I’ve been a fan of the current-generation Ford Mustang since its debut in 2015. The S550 Mustang looks great, has a well-done interior, and offers that classic V8 rumble one expects from a pony car. When I hit the Start button in this red 2020 Ford Mustang, though, the V8 rumble was missing. This is the 2020 Ford Mustang EcoBoost High Performance package, and it’s got the same 2.3 liter EcoBoost four-cylinder as the Ford Focus RS under the hood.

Ford wanted me to drive their Mustang EcoBoost High Performance so badly that they brought one to our annual Washington Automotive Press Association rally. I was one of a handful of journalists invited to come along for a day of hot takes.

The idea of a smaller engine in a Mustang isn’t new. Even the earliest Mustangs came with a choice of engines, including then-small six-cylinder options. Ford first dropped a four-cylinder into the Mustang II in 1974, but it only made 88 horsepower. Ford’s Special Vehicle Operations team created a hotted-up variant of the Fox-body Mustang in 1984, using a turbocharged four-cylinder as their engine of choice. The Mustang SVO made, at best, 200 hp for the 1986 model year, which kept it competitive with the V8-equipped Fox-bodies if a bit down on torque.

Today’s turbo-four Mustang is even more of a screamer. Ford offers the “regular” 2.3 liter EcoBoost four-cylinder in the Mustang, and has for several years. New for 2020, the EcoBoost High Performance is good for 330 hp, a 20 hp boost compared to the standard Mustang EcoBoost. Torque is the same in both cases, at a healthy 350 lb-ft. My test car was equipped with a six-speed manual transmission, though a 10-speed automatic is optional.

While the Mustang EcoBoost High Performance may appear to “only” offer a 20 horsepower power bump, the different engine is tuned to make power and torque across a wider range of the rev counter. The High Performance trim also adds a limited-slip differential, stiffer sway bars, bigger brakes (from the Mustang GT) and active exhaust. My test car also had the Handling package, which included adaptive shocks and wider wheels and tires.

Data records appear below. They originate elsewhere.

import Summits.AnomalousDissipation.AnomalousDissipation.Theses.NeutralTaylorWaves
import Literature.Analysis.FluidPDE.SteadyNSLatticePersistenceDrift
import Literature.Analysis.FluidPDE.SteadyNSLatticeLinearised
import Literature.Analysis.FunctionSpaces.LatticeSobolevSmooth
import Literature.Analysis.FunctionSpaces.TorusVectorParseval

/-!
# Tools for the stub `stub_ellipticDensity` of the line `Sketch`
# (crux stmt-AnomalousDissipation-16315, `NeutralTaylorWaves.NewtonRealisation`)

Lattice ↔ physical-space dictionary on the state space `W ⊂ ℓ²(ℤ³; ℂ³)` of
`Literature.Analysis.FluidPDE.SteadyLattice` (`x ∈ W` represents `x̌ = 𝓕v`, `x(k) = |k|² v̂(k)`):

* `gradNormSq_le_of_coeff_eq_cf` — the lattice Cauchy–Schwarz `‖∇v‖₂² = 4π² ∑|k|²‖x̌(k)‖² ≤ 4π²‖x̌‖‖x‖`;
* `norm_B_sq_le_integral`, `norm_D₃_sq_eq_integral` — `‖B(x, y)‖_W ≤ ‖(u·∇)v‖_{L²}`, `‖D₃x‖_W = ‖∂₃u‖_{L²}`
  when `x̌ = 𝓕u`, `y̌ = 𝓕v` (`mFourierCoeff_convect_real`, `‖Π_k‖ ≤ 1`, Parseval);
* `exists_truncSeq` — truncations to symmetric boxes stay in `W`, have finitely supported `x̌`, and
  converge in `W` (density of the rapidly decaying elements).

References: R. Temam, *Navier–Stokes Equations* (1979), Ch. II §1; folklore.
-/

set_option linter.dupNamespace false

noncomputable section

open scoped BigOperators Topology ENNReal NNReal InnerProductSpace ComplexConjugate
open Filter Set Function MeasureTheory UnitAddTorus
open Literature.Analysis Literature.Analysis.FunctionSpaces Literature.Analysis.FunctionSpaces.Torus
open Literature.Analysis.FunctionSpaces.EuclideanSpace
open Literature.Analysis.FluidPDE.ScalarFourier
open Literature.Analysis.FluidPDE.SteadyLattice Literature.Analysis.FluidPDE.SteadyLatticeDrift

namespace Summit.AnomalousDissipation.AnomalousDissipation.Theorems.NewtonRealisation.EllipticDensity

/-- The flat unit three-torus (local notation). -/
local notation "𝕋³" => UnitAddTorus (Fin 3)
/-- Velocity values (local notation). -/
local notation "E³" => EuclideanSpace ℝ (Fin 3)

/-- Square-summable families `ℤ³ → ℂ³` (local notation). -/
local notation "ℓ2" => lp (fun _ : Fin 3 → ℤ => EuclideanSpace ℂ (Fin 3)) 2
/-- The physical coefficients `x̌(k) = x(k)/|k|²` of a lattice family (local notation, = the frame's `cf`). -/
local notation:max "cf[" x "]" =>
  ((fun mm : Fin 3 → ℤ => (((freqNormSq mm)⁻¹ : ℝ) : ℂ)) • (x : (Fin 3 → ℤ) → EuclideanSpace ℂ (Fin 3)))
/-- The coordinates of an element of `ℓ²` / of the state space (local notation). -/
local notation:max "cw[" x "]" => (((x : ℓ2)) : (Fin 3 → ℤ) → EuclideanSpace ℂ (Fin 3))
/-- The convective symbol `N(a, b)(k)` as a vector of `ℂ³` (local notation, = the frame's `nl`). -/
local notation:max "nl[" a "," b "]" k:max =>
  (WithLp.toLp 2 (fun pp : Fin 3 => transportSym (fun jj mm => (a : (Fin 3 → ℤ) → EuclideanSpace ℂ (Fin 3)) mm jj)
    (fun mm => (b : (Fin 3 → ℤ) → EuclideanSpace ℂ (Fin 3)) mm pp) k) : EuclideanSpace ℂ (Fin 3))
/-- `k · v` for `k ∈ ℤ³`, `v ∈ ℂ³` (local notation, = the frame's `kdot`). -/
local notation:max "kdot[" k "," v "]" => (∑ jj : Fin 3, ((k jj : ℤ) : ℂ) * (v : EuclideanSpace ℂ (Fin 3)) jj)

/-! ## Lattice and Parseval tools -/

/-- **Lattice Cauchy–Schwarz for the gradient**: if the smooth real field `v` has coefficients
`𝓕v = x̌` for some `x ∈ ℓ²`, then `‖∇v‖₂² ≤ 4π² ‖x̌‖_{ℓ²} ‖x‖_{ℓ²}` (`‖∇v‖₂² = 4π² ∑ |k|² ‖x̌(k)‖²`,
`|k|² ‖x̌(k)‖² = ‖x̌(k)‖ ‖x(k)‖`, Cauchy–Schwarz). [folklore] -/
theorem gradNormSq_le_of_coeff_eq_cf {v : 𝕋³ → E³} (hv : IsSmooth v) (x : ℓ2)
    (hvc : mFourierCoeff (complexify ∘ v) = cf[cw[x]]) :
    gradNormSq v ≤ 4 * Real.pi ^ 2 * (Real.sqrt (∑' k, ‖cf[cw[x]] k‖ ^ 2) * ‖x‖) := by
  have hsx : Summable fun k => ‖cw[x] k‖ ^ 2 := (l2_hasSum_norm_sq x).summable
  have hsc : Summable fun k => ‖cf[cw[x]] k‖ ^ 2 :=
    Summable.of_nonneg_of_le (fun k => sq_nonneg _)
      (fun k => pow_le_pow_left₀ (norm_nonneg _) (norm_cf_le _ k) 2) hsx
  -- Cauchy–Schwarz
  have hCS : ∑' k, ‖cf[cw[x]] k‖ * ‖cw[x] k‖ ≤ Real.sqrt (∑' k, ‖cf[cw[x]] k‖ ^ 2) * ‖x‖ := by
    have h := Real.inner_le_Lp_mul_Lq_tsum_of_nonneg (f := fun k => ‖cf[cw[x]] k‖)
      (g := fun k => ‖cw[x] k‖) Real.HolderConjugate.two_two (fun k => norm_nonneg _)
      (fun k => norm_nonneg _) (by simpa [Real.rpow_two] using hsc) (by simpa [Real.rpow_two] using hsx)
    have h' : ∑' k, ‖cf[cw[x]] k‖ * ‖cw[x] k‖ ≤
        (∑' k, ‖cf[cw[x]] k‖ ^ 2) ^ (1 / (2 : ℝ)) * (∑' k, ‖cw[x] k‖ ^ 2) ^ (1 / (2 : ℝ)) := by
      simpa [Real.rpow_two] using h
    rw [← Real.sqrt_eq_rpow, ← Real.sqrt_eq_rpow, ← l2_norm_sq_eq_tsum, Real.sqrt_sq (norm_nonneg _)] at h'
    exact h'
  -- termwise identity `|k|² ‖x̌ k‖² = ‖x̌ k‖ ‖x k‖`
  have hterm : ∀ k, freqNormSq k * ‖cf[cw[x]] k‖ ^ 2 = ‖cf[cw[x]] k‖ * ‖cw[x] k‖ := by
    intro k
    by_cases hk : k = 0
    · subst hk
      rw [cf_zero, norm_zero]
      simp
    · have hf : freqNormSq k ≠ 0 := ne_of_gt (lt_of_lt_of_le one_pos (one_le_freqNormSq' hk))
      rw [norm_cf]
      field_simp
  have hsp : Summable fun k => ‖cf[cw[x]] k‖ * ‖cw[x] k‖ := by
    refine Summable.of_nonneg_of_le (fun k => mul_nonneg (norm_nonneg _) (norm_nonneg _))
      (fun k => ?_) ((hsc.add hsx).div_const 2)
    dsimp only
    nlinarith [sq_nonneg (‖cf[cw[x]] k‖ - ‖cw[x] k‖)]
  -- the spectral identity for `‖∇v‖₂²`, read in `ℝ`
  have h := tsum_freqNormSq_mul_enorm_sq_mFourierCoeff_complexify hv
  rw [hvc] at h
  have h2 : ∑' k, ENNReal.ofReal (freqNormSq k) * ‖cf[cw[x]] k‖ₑ ^ 2 =
      ENNReal.ofReal (∑' k, ‖cf[cw[x]] k‖ * ‖cw[x] k‖) := by
    rw [ENNReal.ofReal_tsum_of_nonneg (fun k => mul_nonneg (norm_nonneg _) (norm_nonneg _)) hsp]
    refine tsum_congr fun k => ?_
    rw [← hterm k, ENNReal.ofReal_mul (freqNormSq_nonneg k), ← ofReal_norm,
      ← ENNReal.ofReal_pow (norm_nonneg _)]
  rw [h2] at h
  have h3 : (4 * Real.pi ^ 2)⁻¹ * gradNormSq v = ∑' k, ‖cf[cw[x]] k‖ * ‖cw[x] k‖ :=
    (ENNReal.ofReal_eq_ofReal_iff (by positivity [gradNormSq_nonneg v])
      (tsum_nonneg fun k => mul_nonneg (norm_nonneg _) (norm_nonneg _))).1 h.symm
  have hpi : (0 : ℝ) < 4 * Real.pi ^ 2 := by positivity
  calc gradNormSq v = 4 * Real.pi ^ 2 * ((4 * Real.pi ^ 2)⁻¹ * gradNormSq v) := by field_simp
    _ ≤ 4 * Real.pi ^ 2 * (Real.sqrt (∑' k, ‖cf[cw[x]] k‖ ^ 2) * ‖x‖) := by
        rw [h3]; exact mul_le_mul_of_nonneg_left hCS hpi.le

/-- **Parseval for `∂₃`**: `∑ₖ ‖2πi k₃ û(k)‖² = ∫ ‖∂₃u‖²` for a smooth real field `u`. [folklore] -/
theorem hasSum_norm_sq_drift_coeff {u : 𝕋³ → E³} (hu : IsSmooth u) :
    HasSum (fun k : Fin 3 → ℤ =>
      ‖(2 * Real.pi * Complex.I * ((k (2 : Fin 3) : ℤ) : ℂ)) • mFourierCoeff (complexify ∘ u) k‖ ^ 2)
      (∫ z, ‖Torus.partialDeriv (2 : Fin 3) u z‖ ^ 2) := by
  have h := hasSum_sq_norm_mFourierCoeff_complexify ((hu.partialDeriv (2 : Fin 3)).memLp 2)
  have e : (complexify ∘ Torus.partialDeriv (2 : Fin 3) u : 𝕋³ → EuclideanSpace ℂ (Fin 3)) =
      Torus.partialDeriv (2 : Fin 3) (complexify ∘ u) := by
    funext z
    exact (partialDeriv_complexify_comp hu (2 : Fin 3) z).symm
  rw [e] at h
  simp_rw [mFourierCoeff_partialDeriv hu.complexify_comp] at h
  exact h

/-- A single directional energy is bounded by the full gradient norm: `∫‖∂ⱼu‖² ≤ ‖∇u‖₂²`. [folklore] -/
theorem integral_partialDeriv_sq_le_gradNormSq {u : 𝕋³ → E³} (hu : IsSmooth u) (j : Fin 3) :
    ∫ z, ‖Torus.partialDeriv j u z‖ ^ 2 ≤ gradNormSq u := by
  unfold gradNormSq
  refine integral_mono (hu.partialDeriv j).norm_sq.integrable
    (integrable_finsetSum _ fun i _ => (hu.partialDeriv i).norm_sq.integrable) fun z => ?_
  exact Finset.single_le_sum (f := fun i => ‖Torus.partialDeriv i u z‖ ^ 2) (fun i _ => sq_nonneg _)
    (Finset.mem_univ j)

/-- `∫‖f‖² ≤ K²` on the probability space `T³` when `‖f‖ ≤ K` pointwise. [folklore] -/
theorem integral_norm_sq_le_sq_of_norm_le {f : 𝕋³ → E³} (hf : IsSmooth f) {K : ℝ} (hK : ∀ z, ‖f z‖ ≤ K) :
    ∫ z, ‖f z‖ ^ 2 ≤ K ^ 2 := by
  calc ∫ z, ‖f z‖ ^ 2 ≤ ∫ _ : 𝕋³, K ^ 2 :=
        integral_mono hf.norm_sq.integrable (integrable_const _) fun z =>
          pow_le_pow_left₀ (norm_nonneg _) (hK z) 2
    _ = K ^ 2 := by rw [integral_const, probReal_univ, one_smul]

/-! ## The operators `B` and `D₃` read in physical space -/

section StateSpace

variable {W : Submodule ℝ ℓ2}

/-- **`‖B(x, y)‖_W ≤ ‖(u·∇)v‖_{L²}`** when `x̌ = 𝓕u`, `y̌ = 𝓕v`: the coordinates of `B(x, y)` are
`Π_k N(û, v̂)(k) = Π_k 𝓕((u·∇)v)(k)` (`mFourierCoeff_convect_real`), `‖Π_k‖ ≤ 1`, Parseval. [folklore] -/
theorem norm_B_sq_le_integral {B : W → W → W}
    (hB : ∀ x y : W, cw[B x y] = fun k => FluidPDE.Torus.lerayCoeff k (nl[cf[cw[x]], cf[cw[y]]] k))
    (x y : W) {u v : 𝕋³ → E³} (hu : IsSmooth u) (hv : IsSmooth v)
    (hx : cf[cw[x]] = mFourierCoeff (complexify ∘ u)) (hy : cf[cw[y]] = mFourierCoeff (complexify ∘ v)) :
    ‖B x y‖ ^ 2 ≤ ∫ z, ‖Torus.convect u v z‖ ^ 2 := by
  have h1 : HasSum (fun k => ‖cw[B x y] k‖ ^ 2) (‖B x y‖ ^ 2) := l2_hasSum_norm_sq _
  have h2 := hasSum_sq_norm_mFourierCoeff_complexify ((hu.convect hv).memLp 2)
  refine hasSum_le (fun k => ?_) h1 h2
  refine pow_le_pow_left₀ (norm_nonneg _) ?_ 2
  rw [hB]
  dsimp only
  rw [hx, hy, mFourierCoeff_convect_real hu hv k]
  exact norm_lerayCoeff_le _ _

/-- **`‖D₃ x‖_W = ‖∂₃u‖_{L²}`** when `x̌ = 𝓕u`: the coordinates of `D₃ x` are `2πi k₃ û(k) = 𝓕(∂₃u)(k)`,
Parseval. [folklore] -/
theorem norm_D₃_sq_eq_integral {D₃ : W →L[ℝ] W}
    (hD₃ : ∀ x : W, cw[D₃ x] = fun k => (2 * Real.pi * Complex.I * ((k (2 : Fin 3) : ℤ) : ℂ)) • cf[cw[x]] k)
    (x : W) {u : 𝕋³ → E³} (hu : IsSmooth u) (hx : cf[cw[x]] = mFourierCoeff (complexify ∘ u)) :
    ‖D₃ x‖ ^ 2 = ∫ z, ‖Torus.partialDeriv (2 : Fin 3) u z‖ ^ 2 := by
  have h1 : HasSum (fun k => ‖cw[D₃ x] k‖ ^ 2) (‖D₃ x‖ ^ 2) := l2_hasSum_norm_sq _
  rw [hD₃, hx] at h1
  exact h1.unique (hasSum_norm_sq_drift_coeff hu)

end StateSpace

/-! ## Density of the finitely supported elements of `W` -/

/-- **Truncations are dense in `W`**: every `x ∈ W` is the limit in `W` of a sequence `y_N ∈ W` with
rapidly decaying (indeed finitely supported) `y̌_N` — the truncations `𝟙_{K_N} x` to the symmetric boxes
`K_N = {k : |kⱼ| ≤ N}` (zero mode, transversality and conjugate symmetry are preserved as `K_N = −K_N`;
`‖x − 𝟙_{K_N} x‖² = ∑_{k ∉ K_N} ‖x(k)‖² → 0`, a tail of a convergent series). [folklore] -/
theorem exists_truncSeq :
    ∀ {W : Submodule ℝ ℓ2}
      (hW : ∀ x : ℓ2, x ∈ W ↔ cw[x] 0 = 0 ∧ (∀ kk : Fin 3 → ℤ, kdot[kk, cw[x] kk] = 0) ∧ IsConjSymm cw[x])
      (x : W), ∃ y : ℕ → W, (∀ N, RapidDecay cf[cw[y N]]) ∧ Tendsto y atTop (𝓝 x) := by
  intro W hW x
  classical
  -- the symmetric boxes
  set K : ℕ → Finset (Fin 3 → ℤ) := fun N => Fintype.piFinset fun _ : Fin 3 => Finset.Icc (-(N : ℤ)) N
    with hK
  have hKmem : ∀ N (k : Fin 3 → ℤ), k ∈ K N ↔ ∀ i, -(N : ℤ) ≤ k i ∧ k i ≤ N := by
    intro N k
    simp only [hK, Fintype.mem_piFinset, Finset.mem_Icc]
  have hKsymm : ∀ N (k : Fin 3 → ℤ), k ∈ K N ↔ -k ∈ K N := by
    intro N k
    rw [hKmem, hKmem]
    simp only [Pi.neg_apply]
    exact ⟨fun hk i => by have := hk i; omega, fun hk i => by have := hk i; omega⟩
  have hKmono : Monotone K := by
    intro m n hmn k hk
    rw [hKmem] at hk ⊢
    intro i
    have := hk i
    have hmn' : (m : ℤ) ≤ n := by exact_mod_cast hmn
    omega
  have hKcov : ∀ k : Fin 3 → ℤ, ∃ N, k ∈ K N := by
    intro k
    refine ⟨(∑ i, |k i|).toNat, ?_⟩
    rw [hKmem]
    intro i
    have h1 : |k i| ≤ ∑ j, |k j| :=
      Finset.single_le_sum (f := fun j => |k j|) (fun j _ => abs_nonneg (k j)) (Finset.mem_univ i)
    have h2 : (∑ j, |k j| : ℤ) ≤ ((∑ j, |k j|).toNat : ℤ) := Int.self_le_toNat _
    have h3 := neg_abs_le (k i)
    have h4 := le_abs_self (k i)
    omega
  -- the truncated families are in `W`
  have hmem : ∀ N, Memℓp (Lattice.trunc (K N) cw[x]) 2 := fun N =>
    memℓp_two_of_rapidDecay (Lattice.rapidDecay_trunc _ _)
  have hV : ∀ N, (Lattice.trunc (K N) cw[x] : (Fin 3 → ℤ) → EuclideanSpace ℂ (Fin 3)) 0 = 0 ∧
      (∀ kk : Fin 3 → ℤ, kdot[kk, Lattice.trunc (K N) cw[x] kk] = 0) ∧
      IsConjSymm (Lattice.trunc (K N) cw[x]) := by
    intro N
    refine ⟨?_, fun kk => ?_, fun kk => ?_⟩
    · simp only [Lattice.trunc_apply]
      split_ifs
      · exact W_zero hW x
      · rfl
    · simp only [Lattice.trunc_apply]
      split_ifs
      · exact W_trans hW x kk
      · exact kdot_zero kk
    · simp only [Lattice.trunc_apply]
      by_cases hk : kk ∈ K N
      · rw [if_pos ((hKsymm N kk).1 hk), if_pos hk]
        exact W_conj hW x kk
      · rw [if_neg (fun h' => hk ((hKsymm N kk).2 h')), if_neg hk, conjVec_zero]
  let y : ℕ → W := fun N => ⟨⟨Lattice.trunc (K N) cw[x], hmem N⟩, (hW _).2 (hV N)⟩
  have hy : ∀ N, cw[y N] = Lattice.trunc (K N) cw[x] := fun N => rfl
  refine ⟨y, fun N => ?_, ?_⟩
  · -- finitely supported, hence rapidly decaying
    rw [hy]
    have e : cf[Lattice.trunc (K N) cw[x]] = Lattice.trunc (K N) cf[cw[x]] := by
      funext k
      rw [cf_apply, Lattice.trunc_apply, Lattice.trunc_apply, cf_apply]
      split_ifs
      · rfl
      · rw [smul_zero]
    rw [e]
    exact Lattice.rapidDecay_trunc _ _
  · -- convergence: the tail of `∑ ‖x k‖²`
    have hnorm : ∀ N, ‖y N - x‖ ^ 2 = ∑' k : {k : Fin 3 → ℤ // k ∉ K N}, ‖cw[x] k‖ ^ 2 := by
      intro N
      rw [norm_sub_rev, ← norm_coeW, l2_norm_sq_eq_tsum, coeW_sub, hy]
      have e : ∀ k, ‖(cw[x] - Lattice.trunc (K N) cw[x]) k‖ ^ 2 =
          ((↑(K N) : Set (Fin 3 → ℤ))ᶜ).indicator (fun k => ‖cw[x] k‖ ^ 2) k := by
        intro k
        by_cases hk : k ∈ K N
        · simp [Lattice.trunc, hk]
        · simp [Lattice.trunc, hk]
      rw [tsum_congr e, ← tsum_subtype]
      rfl
    have h0 := tendsto_tsum_compl_atTop_zero fun k : Fin 3 → ℤ => ‖cw[x] k‖ ^ 2
    have h1 := h0.comp (tendsto_atTop_finset_of_monotone hKmono hKcov)
    have h2 : Tendsto (fun N => ‖y N - x‖ ^ 2) atTop (𝓝 0) := h1.congr fun N => (hnorm N).symm
    have h3 : Tendsto (fun N => ‖y N - x‖) atTop (𝓝 0) := by
      have := (Real.continuous_sqrt.tendsto 0).comp h2
      rw [Real.sqrt_zero] at this
      refine this.congr fun N => ?_
      show Real.sqrt (‖y N - x‖ ^ 2) = ‖y N - x‖
      exact Real.sqrt_sq (norm_nonneg _)
    exact tendsto_iff_norm_sub_tendsto_zero.2 h3

end Summit.AnomalousDissipation.AnomalousDissipation.Theorems.NewtonRealisation.EllipticDensity

end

Clearly, the Mustang EcoBoost High Performance is more than “just” a mild power upgrade. Moving from the (impressive) spec sheet and slipping behind the wheel, it’s also quite a good car. All of the upgrades come together to form a cohesive, balanced, fast, nimble Mustang. With half the cylinder count of a Mustang GT, the EcoBoost High Performance loses about 200 lbs from the nose of the car. I chose the twistiest roads available on my test drive, and the car turns in to a corner very well.

The only downside, of course, is the sound the Mustang EcoBoost High Performance makes when you’re wringing it out. Nothing can hide the four-cylinder-ness of the engine’s note, and Ford pumps in additional engine sounds through the speakers, which only adds to the mild annoyance.

Though my brief stint behind the wheel wasn’t enough to indicate how this Mustang EcoBoost High Performance would be to live with, both on the street and on the track, it made a very favorable first impression. The Mustang GT still exists and makes glorious noises from its Coyote V8, which is a great thing. But the Mustang EcoBoost High Performance appears to be a different sort of great.